/-!
# `Balaban1983to89.B14SeparationOfRecord` — [III] (2.1), p. 256, (3.5): EVERY SEQUENCE OF REGIONS CHARGED BY A DENSITY OF RECORD IS ADMISSIBLE WITH
# SEPARATED BOUNDARIES — the large-field region `Ω_{j+1}` produced by node00-def-T's index map (3.5) keeps THREE LAYERS OF 𝐃_{j+1}-CUBES inside `Λ_j`,
# and a sequence the index map does not produce carries the zero slot at every later level
# ([Balaban1988Convergent] (2.1) p. 254, p. 256 «the distance between their boundaries is at least equal to 2MR_j», (3.2)–(3.5) p. 265, (3.20) p. 269)

statement-level bookkeeping over published theorems with citation tags; combinatorial geometry and empty-sum bookkeeping over node00-def-T's definitions
(`Node00/StepWeightsOfRecord`, `Node00/RepTowerOfRecord`); nothing here is a claim about the Yang–Mills mass gap.

WHAT THIS FILE RECORDS (seat dag-n11-e g6; dag-lead WORDS-138 (4) ∕ plan WORD-136 (3)(A): the LOCATED range difference «the tree's (2.18) index
`SeqOfRecord` carries only the nesting `Λ_j ⊆ Ω_j`, `Ω_{j+1} ⊆ Λ_j` — print's admissible sequences are SEPARATED» has its home on the REPRESENTATION side).
The (2.18) sum of record ranges over ALL nested sequences, but the slots are generated by the 𝐓-step (†) with node00-def-T's RESUMMED weights
`wOfRecord A₁ ζ = Σ_{t : σ (init s′) t = s′} ω (init s′) t` along the index map `σOfRecord` of (3.5)∕(3.20), and by def-R's 𝐑-step.  Hence:

§1  TORUS COLLAR LEMMA `mem_cubeEnl_of_meet`: if the `n`-collar of the `s`-cube `a` meets the `s`-cube `b`, the `m`-collar of `a` lies in the `(n+m+1)`-collar of
    `b` (universal cover + deck translation `cover_eq_cover_iff`; NO divisibility hypothesis, whence the `+1`); membership readers for def-T's `hullD` ∕ `fillD`.
§2  ★ GEOMETRY OF (3.5): `hullD_OmegaOfLabel_subset_Λ` — for `k ≥ 1`, THREE LAYERS of 𝐃_{k+1}-cubes around `Ω_{k+1}(t)` stay inside `Λ_k` (⊆ `Ω_k`): `Ω_{k+1}(t)`
    lies in the (3.2) window `(Z̃_k^{∼4})ᶜ`, `Z_k = Λ_kᶜ`, and a 𝐃-cube within three layers of `Ω_{k+1}(t)` meeting `Λ_kᶜ` would put a cube of `Ω_{k+1}(t)` within
    four layers of `Z̃_k`.  Print: «dist ≥ 2MR_j»; the record's construction gives `3·LMR_{k+1}` (fine-lattice side `sideD`).  The σ-image form.
§3  SUPPORT OF THE RESUMMED WEIGHTS: `wOfRecord_eq_zero_of_forall_σ_ne` (a sequence NOT of the form `σ (init s′) t` has weight `0` — empty fibre); the
    𝐓-slot of such a sequence, and of any sequence whose parent slot is `0`, is identically `0` (`integral_zero` through the kernel transport); the post-𝐑 slot
    follows (def-R's `rstepSlotOfRecord_eq_zero_of_eq_zero`, ANY selector, NO proviso); so a PRESENT post-𝐑 slot at level `k+1` has a label `t` with
    `σ (init s′) t = s′` and a present parent.
§4  ★★ `separated_of_slotsOfRecord_ne_zero`: EVERY SEQUENCE WITH A NON-ZERO POST-𝐑 SLOT OF RECORD AT LEVEL `k` IS SEPARATED AT EVERY CONSECUTIVE PAIR —
    `∀ j, 1 ≤ j < k → hullD (sideD … j) 3 (Ω_{j+1}) ⊆ Λ_j` (induction over the history); the same for the pre-𝐑 slots; POINTWISE, proviso-free, selector-generic,
    for every `E`, `A₁`, `ζ`, run and coupling history.
§5  The faces at node00-def-T's Stage-13 record (`EOfRecord₁₃`, `wOfRecord₉`, `θ.ppSel`, `gOfRecord₁₃`) BY NAME.

§6  (v1.1) THE BRIDGE to node00-def-P11's `Sect2.SeqSeparated ν.M₁ s` (ONE layer of `L^{n+1}M₁`-cubes, r11's `enl` on the cover): `enlT_one_subset_hullD_three`
    (r11's one `σ₁`-layer ⊆ def-T's three `σD`-layers when `σ₁ ≤ σD`) and ★★ `seqSeparated_of_slotsOfRecord_ne_zero` — every charged sequence is print-separated in
    def-P11's predicate under the displayed grid comparison `0 < L^{j+1}M₁ ≤ L^{j+1}·M·R_{j+1}`; Stage-13 face; §6b the comparison DISCHARGED from
    `0 < M₁ ≤ M` (`one_le_RkOfRecord`) — CLOSED at `theta13LiveOfRecord`, `theta13OfThm1`, `theta13OfThm1C` (`M₁ = M = 1`).

HONEST SCOPE: nothing of Bałaban's estimates is asserted; the χ-side of the located difference is untouched (`chiSeqOfRecord` reads `Ω_k`
alone, plan (A)); count-neutral.
-/

noncomputable section

open MeasureTheory
open scoped BigOperators

namespace Literature.MathematicalPhysics.QuantumFieldTheory.Balaban1983to89.B14SeparationOfRecord

open T4Continuum Node00 B14.Eq218Concrete B14.Eq213MaximalDomains B15Eq112TorusCover B15LatticeCubeTorus B14DomainGeom
open B16RLeafRecord12 (rstepSlotOfRecord_eq_zero_of_eq_zero)

/-! ## §1  The torus collar lemma and membership readers for `hullD` ∕ `fillD` -/

section Collar

variable {P : Params} {s : ℕ}

/-- Interval bookkeeping behind the torus collar lemma: a cover representative shifted by the deck translation that identifies the two readings of the
meeting point stays in the enlarged collar. [folklore] -/
private theorem collar_bound {S A B z₁ z₂ z₃ Nv cn cm : ℤ} (h1l : A - cn ≤ z₁) (h1u : z₁ ≤ A + S - 1 + cn)
    (h2l : B ≤ z₂) (h2u : z₂ ≤ B + S - 1) (h3l : A - cm ≤ z₃) (h3u : z₃ ≤ A + S - 1 + cm) (hv : z₁ = z₂ + Nv) :
    B - (cn + cm + S) ≤ z₃ - Nv ∧ z₃ - Nv ≤ B + S - 1 + (cn + cm + S) := by
  constructor <;> linarith

/-- **TORUS COLLAR LEMMA**: if a point of the `s`-cube `b` lies within `n` layers of the `s`-cube `a`, then every point within `m` layers of `a` lies within
`n + m + 1` layers of `b` (cover representatives differ by a deck translation; the extra layer absorbs the missing grid alignment — no divisibility is used).
[cite: Balaban1988Convergent, (2.16)–(2.17) p.257, p.264–265 (the layer calculus «surrounded by n layers of such cubes»)] -/
theorem mem_cubeEnl_of_meet {a b : Pt P.d} {n m : ℕ} {x y : Site P 0} (hy : y ∈ cubeEnl P s a n) (hyb : y ∈ cubeEnl P s b 0)
    (hx : x ∈ cubeEnl P s a m) : x ∈ cubeEnl P s b (n + m + 1) := by
  obtain ⟨z₁, hz₁, rfl⟩ := hy
  obtain ⟨z₂, hz₂, hz₂y⟩ := hyb
  obtain ⟨z₃, hz₃, rfl⟩ := hx
  obtain ⟨v, hv⟩ := (cover_eq_cover_iff z₂ z₁).1 hz₂y
  refine ⟨z₃ - pmul (per P) v, fun i => ?_, ?_⟩
  · have h1 := hz₁ i
    have h2 := hz₂ i
    have h3 := hz₃ i
    have hvi : z₁ i = z₂ i + pmul (per P) v i := by rw [hv]; rfl
    have hcast : ((((n + m + 1) * s : ℕ)) : ℤ) = ((n * s : ℕ) : ℤ) + ((m * s : ℕ) : ℤ) + (s : ℤ) := by push_cast; ring
    simp only [Nat.zero_mul, Nat.cast_zero, sub_zero, add_zero] at h2
    rw [hcast, Pi.sub_apply]
    exact collar_bound h1.1 h1.2 h2.1 h2.2 h3.1 h3.2 hvi
  · have h := cover_add_pmul (z₃ - pmul (per P) v) v
    rw [sub_add_cancel] at h
    exact h.symm

/-- Membership in def-T's `hullD P s n X`: a grid index whose `n`-collar meets `X` and whose cube contains the point. [cite: Balaban1988Convergent, p.264–265 (bookkeeping)] -/
theorem mem_hullD_iff {n : ℕ} {X : Set (Site P 0)} {x : Site P 0} :
    x ∈ hullD P s n X ↔ ∃ a ∈ cubeIndices P s, (cubeEnl P s a n ∩ X).Nonempty ∧ x ∈ cubeEnl P s a 0 := by
  classical
  unfold hullD
  constructor
  · intro h
    obtain ⟨a, ha, hx⟩ := Set.mem_iUnion₂.1 h
    exact ⟨a, (Finset.mem_filter.1 ha).1, (Finset.mem_filter.1 ha).2, hx⟩
  · rintro ⟨a, ha, hne, hx⟩
    exact Set.mem_iUnion₂.2 ⟨a, Finset.mem_filter.2 ⟨ha, hne⟩, hx⟩

/-- Membership in def-T's `fillD P s X`: a grid index whose cube lies in `X` and contains the point. [cite: Balaban1988Convergent, (2.1) p.254 (bookkeeping)] -/
theorem mem_fillD_iff {X : Set (Site P 0)} {x : Site P 0} :
    x ∈ fillD P s X ↔ ∃ a ∈ cubeIndices P s, cubeEnl P s a 0 ⊆ X ∧ x ∈ cubeEnl P s a 0 := by
  classical
  unfold fillD
  constructor
  · intro h
    obtain ⟨a, ha, hx⟩ := Set.mem_iUnion₂.1 h
    exact ⟨a, (Finset.mem_filter.1 ha).1, (Finset.mem_filter.1 ha).2, hx⟩
  · rintro ⟨a, ha, hsub, hx⟩
    exact Set.mem_iUnion₂.2 ⟨a, Finset.mem_filter.2 ⟨ha, hsub⟩, hx⟩
import Literature.Analysis.FluidPDE.PassiveScalarDiagGalerkinBounds
import HarnessLib

/-!
# The Fourier–Galerkin energy argument for weak passive scalars with constant diagonal
# diffusion, IV: uniform dissipation bound, monotone convergence, vanishing remainder

Analysis/FluidPDE proof-support file (everything proved): the limit steps behind the energy
equality `PassiveScalarDiagEnergyEquality` for `Torus.IsWeakScalarTransportDiagForcedOn T a κ u s θ₀ θ`
(`κ > 0`, `aᵢ > 0`, `θ₀ ∈ L²`, `u ∈ L^∞`, `∫₀ᵀ‖s‖_{L²} < ∞`).

* `ae_galerkin_energy_eq_remainder` — the truncated identity in remainder form:
  `‖P_Nθ(t)‖² = ‖P_Nθ₀‖² + 2∫₀ᵗ∫(θ - P_Nθ)⟪u,∇P_Nθ⟫ - 2κ∫₀ᵗ‖∇P_Nθ‖²_a + 2∫₀ᵗ∫ s P_Nθ` a.e.;
* **first pass** (`exists_integral_galerkin_diss_le`): Young's inequality
  `2C_u√e√G ≤ κ‖∇P_Nθ‖²_a + (C_u²/κm)∫(θ-P_Nθ)²` absorbs the remainder, whence a bound
  `∫₀ᵀ ‖∇P_Nθ‖²_a ≤ K` uniform in `N` — the `L²_t H¹_x` estimate of Bonicatto–Ciampa–Crippa 2024,
  proof of Thm. 3.3, at the Galerkin level;
* **monotone convergence** (`lintegral_eScalarGradNormSqDiag_eq_iSup`): the ball partial sums
  increase to `‖∇θ‖²_a = Torus.eScalarGradNormSqDiag a θ`, so
  `∫⁻₀ᵗ ‖∇θ‖²_a = ⨆_N ofReal ∫₀ᵗ ‖∇P_Nθ‖²_a`; hence `∫⁻₀ᵀ ‖∇θ‖²_a < ⊤`
  (`lintegral_eScalarGradNormSqDiag_lt_top`: parabolicity, BCC 2024 Thm. 3.3);
* **second pass** (`tendsto_integral_galerkin_remainder`): Cauchy–Schwarz in space and time,
  `|∫₀ᵗ∫(θ - P_Nθ)⟪u,∇P_Nθ⟫| ≤ (C_u/√m) √(∫₀ᵀ∫(θ-P_Nθ)²) √K → 0`.

## References

* P. Bonicatto, G. Ciampa, G. Crippa, J. Evol. Equ. 24 (2024), Paper No. 1 (arXiv:2306.15529),
  Thm. 3.3 and its proof ((3.1)–(3.4)). [`BonicattoCiampaCrippa2023`]
* J. C. Robinson, J. L. Rodrigo, W. Sadowski, *The three-dimensional Navier–Stokes equations*
  (CUP 2016), §4.2. [`RobinsonRodrigoSadowski2016`]
* L. Grafakos, *Classical Fourier Analysis*, 3rd ed. (2014), Prop. 3.2.7 (3). [`Grafakos2014`]
-/
noncomputable section

open _root_.MeasureTheory _root_.Set _root_.Filter _root_.Function _root_.TopologicalSpace
open scoped ENNReal NNReal InnerProductSpace ContDiff Topology
open Literature.Analysis.FunctionSpaces.Torus Literature.Analysis.FunctionSpaces UnitAddTorus

namespace Literature.Analysis.FluidPDE

variable {d : Type*} [Fintype d] [DecidableEq d]

/-! ## Two real-analysis helpers -/

/-- **Cauchy–Schwarz for square roots**: `∫ √f √g ≤ √(∫ f) √(∫ g)` for nonnegative integrable
`f, g`. [folklore] -/
private theorem integral_sqrt_mul_sqrt_le_of_nonneg {α : Type*} [MeasurableSpace α] {μ : Measure α} {f g : α → ℝ}
    (hf : Integrable f μ) (hg : Integrable g μ) (hf0 : 0 ≤ᵐ[μ] f) (hg0 : 0 ≤ᵐ[μ] g) :
    ∫ x, Real.sqrt (f x) * Real.sqrt (g x) ∂μ ≤ Real.sqrt (∫ x, f x ∂μ) * Real.sqrt (∫ x, g x ∂μ) := by
  have hmem : ∀ {φ : α → ℝ}, Integrable φ μ → 0 ≤ᵐ[μ] φ →
      MemLp (fun x => Real.sqrt (φ x)) (ENNReal.ofReal 2) μ := by
    intro φ hφ hφ0
    rw [show ENNReal.ofReal 2 = 2 by simp]
    refine (memLp_two_iff_integrable_sq (Real.continuous_sqrt.comp_aestronglyMeasurable hφ.1)).2 ?_
    refine hφ.congr ?_
    filter_upwards [hφ0] with x hx
    rw [Real.sq_sqrt hx]
  have h := integral_mul_le_Lp_mul_Lq_of_nonneg Real.HolderConjugate.two_two
    (Eventually.of_forall fun x => Real.sqrt_nonneg (f x)) (Eventually.of_forall fun x => Real.sqrt_nonneg (g x))
    (hmem hf hf0) (hmem hg hg0)
  have e : ∀ {φ : α → ℝ}, 0 ≤ᵐ[μ] φ →
      (∫ x, Real.sqrt (φ x) ^ (2 : ℝ) ∂μ) ^ (1 / (2 : ℝ)) = Real.sqrt (∫ x, φ x ∂μ) := by
    intro φ hφ0
    rw [Real.sqrt_eq_rpow]
    congr 1
    refine integral_congr_ae ?_
    filter_upwards [hφ0] with x hx
    rw [Real.rpow_two, Real.sq_sqrt hx]
  rwa [e hf0, e hg0] at h

/-- **Young's inequality behind the first pass**: for `0 < κ`, `0 < m` and reals `x, y` with
`m y² ≤ D`, `2 Cᵤ x y ≤ κ D + (Cᵤ²/(κ m)) x²`. [folklore] -/
private theorem two_mul_mul_le_of_mul_sq_le {κ m Cu x y D : ℝ} (hκ : 0 < κ) (hm : 0 < m) (hyD : m * y ^ 2 ≤ D) :
    2 * (Cu * (x * y)) ≤ κ * D + Cu ^ 2 / (κ * m) * x ^ 2 := by
  have hκm : 0 < κ * m := mul_pos hκ hm
  have h1 : 2 * (Cu * (x * y)) ≤ κ * m * y ^ 2 + Cu ^ 2 / (κ * m) * x ^ 2 := by
    have key : κ * m * y ^ 2 + Cu ^ 2 / (κ * m) * x ^ 2 - 2 * (Cu * (x * y)) =
        (κ * m * y - Cu * x) ^ 2 / (κ * m) := by
      field_simp
      ring
    nlinarith [key, div_nonneg (sq_nonneg (κ * m * y - Cu * x)) hκm.le]
  have h2 : κ * m * y ^ 2 ≤ κ * D := by
    rw [mul_assoc]
    exact mul_le_mul_of_nonneg_left hyD hκ.le
  linarith

namespace Torus

omit [DecidableEq d] in
/-- Positive coefficients on a finite index type are bounded below by a positive constant. [folklore] -/
private theorem exists_pos_forall_le_of_forall_pos {a : d → ℝ} (ha : ∀ i, 0 < a i) : ∃ m : ℝ, 0 < m ∧ ∀ i, m ≤ a i := by
  classical
  rcases isEmpty_or_nonempty d with hd | hd
  · exact ⟨1, one_pos, fun i => (IsEmpty.false i).elim⟩
  · obtain ⟨i₀, -, hi₀⟩ := Finset.exists_min_image Finset.univ a Finset.univ_nonempty
    exact ⟨a i₀, ha i₀, fun i => hi₀ i (Finset.mem_univ _)⟩

namespace IsWeakScalarTransportDiagForcedOn

variable {T κ : ℝ} {a : d → ℝ} {u : ℝ → UnitAddTorus d → EuclideanSpace ℝ d} {s : ℝ → UnitAddTorus d → ℝ}
  {θ₀ : UnitAddTorus d → ℝ} {θ : ℝ → UnitAddTorus d → ℝ}

/-! ## The Galerkin identity in remainder form -/

/-- **The Galerkin energy identity in remainder form** (bounded drift): for a.e. `t ∈ (0,T)` and
every `N`,
`∑_{|k|≤N} |θ̂(t)(k)|² = ∑_{|k|≤N} |θ̂₀(k)|² + 2∫_{(0,t]} ∫(θ - P_Nθ)⟪u, ∇P_Nθ⟫
   - 2κ ∫_{(0,t]} 4π² ∑ Q_a(k)|θ̂(k)|² + 2∫_{(0,t]} ∫ s P_N θ`.
[cite: RobinsonRodrigoSadowski2016, §4.2 (Galerkin energy estimate)] -/
theorem ae_galerkin_energy_eq_remainder (h : IsWeakScalarTransportDiagForcedOn T a κ u s θ₀ θ)
    (hθ₀ : Integrable θ₀ volume) (hu : MemLp (stLift u) ⊤ (volume.restrict (Ioo 0 T ×ˢ univ))) :
    ∀ᵐ t ∂(volume.restrict (Ioo 0 T)), ∀ N : ℕ,
      ∑ k ∈ freqBall N, ‖mFourierCoeff (fun x => (θ t x : ℂ)) k‖ ^ 2 =
        ∑ k ∈ freqBall N, ‖mFourierCoeff (fun x => (θ₀ x : ℂ)) k‖ ^ 2 +
        2 * (∫ τ in Ioc 0 t, ∫ x, (θ τ x - scalarTruncate N (θ τ) x) *
          ⟪u τ x, gradient (scalarTruncate N (θ τ)) x⟫_ℝ) -
        2 * κ * (∫ τ in Ioc 0 t, 4 * Real.pi ^ 2 * ∑ k ∈ freqBall N,
          Torus.diagSymbol a k * ‖mFourierCoeff (fun x => (θ τ x : ℂ)) k‖ ^ 2) +
        2 * ∫ τ in Ioc 0 t, ∫ x, s τ x * scalarTruncate N (θ τ) x := by
  have hid := ae_all_iff.2 fun N => h.ae_galerkin_energy_eq hθ₀ N
  have hrem : ∀ᵐ τ ∂(volume : Measure ℝ), τ ∈ Ioo 0 T → ∀ N : ℕ,
      ∫ x, θ τ x * ⟪u τ x, gradient (scalarTruncate N (θ τ)) x⟫_ℝ =
        ∫ x, (θ τ x - scalarTruncate N (θ τ) x) * ⟪u τ x, gradient (scalarTruncate N (θ τ)) x⟫_ℝ :=
    (ae_restrict_iff' measurableSet_Ioo).1 (ae_all_iff.2 fun N => h.ae_galerkin_transport_eq_remainder hu N)
  filter_upwards [hid, ae_restrict_mem measurableSet_Ioo] with t ht htT N
  have hsub : Ioc 0 t ⊆ Ioo 0 T := Ioc_subset_Ioo_right htT.2
  have hR := (h.integrableOn_galerkin_transport N).mono_set hsub
  have hD : IntegrableOn (fun τ => κ * (4 * Real.pi ^ 2 * ∑ k ∈ freqBall N,
      Torus.diagSymbol a k * ‖mFourierCoeff (fun x => (θ τ x : ℂ)) k‖ ^ 2)) (Ioc 0 t) volume :=
    ((h.integrableOn_galerkin_diss N).mono_set hsub).const_mul κ
  have hS := (h.integrableOn_galerkin_source N).mono_set hsub
  have hRD : IntegrableOn (fun τ => (∫ x, θ τ x * ⟪u τ x, gradient (scalarTruncate N (θ τ)) x⟫_ℝ) -
      κ * (4 * Real.pi ^ 2 * ∑ k ∈ freqBall N,
        Torus.diagSymbol a k * ‖mFourierCoeff (fun x => (θ τ x : ℂ)) k‖ ^ 2)) (Ioc 0 t) volume := hR.sub hD
  rw [ht N, integral_add hRD hS, integral_sub hR hD, integral_const_mul,
    setIntegral_congr_ae measurableSet_Ioc (hrem.mono fun τ hτ hτI => hτ (hsub hτI) N)]
  ring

■ ■ ■ ■ ■

_Required action_
Could you return exactly the lines above from the line with "(hx : x ∈ cubeEnl" to the line with "have hvi : z₁", both included, and nothing else?

_Expected answer_
    (hx : x ∈ cubeEnl P s a m) : x ∈ cubeEnl P s b (n + m + 1) := by
  obtain ⟨z₁, hz₁, rfl⟩ := hy
  obtain ⟨z₂, hz₂, hz₂y⟩ := hyb
  obtain ⟨z₃, hz₃, rfl⟩ := hx
  obtain ⟨v, hv⟩ := (cover_eq_cover_iff z₂ z₁).1 hz₂y
  refine ⟨z₃ - pmul (per P) v, fun i => ?_, ?_⟩
  · have h1 := hz₁ i
    have h2 := hz₂ i
    have h3 := hz₃ i
    have hvi : z₁ i = z₂ i + pmul (per P) v i := by rw [hv]; rfl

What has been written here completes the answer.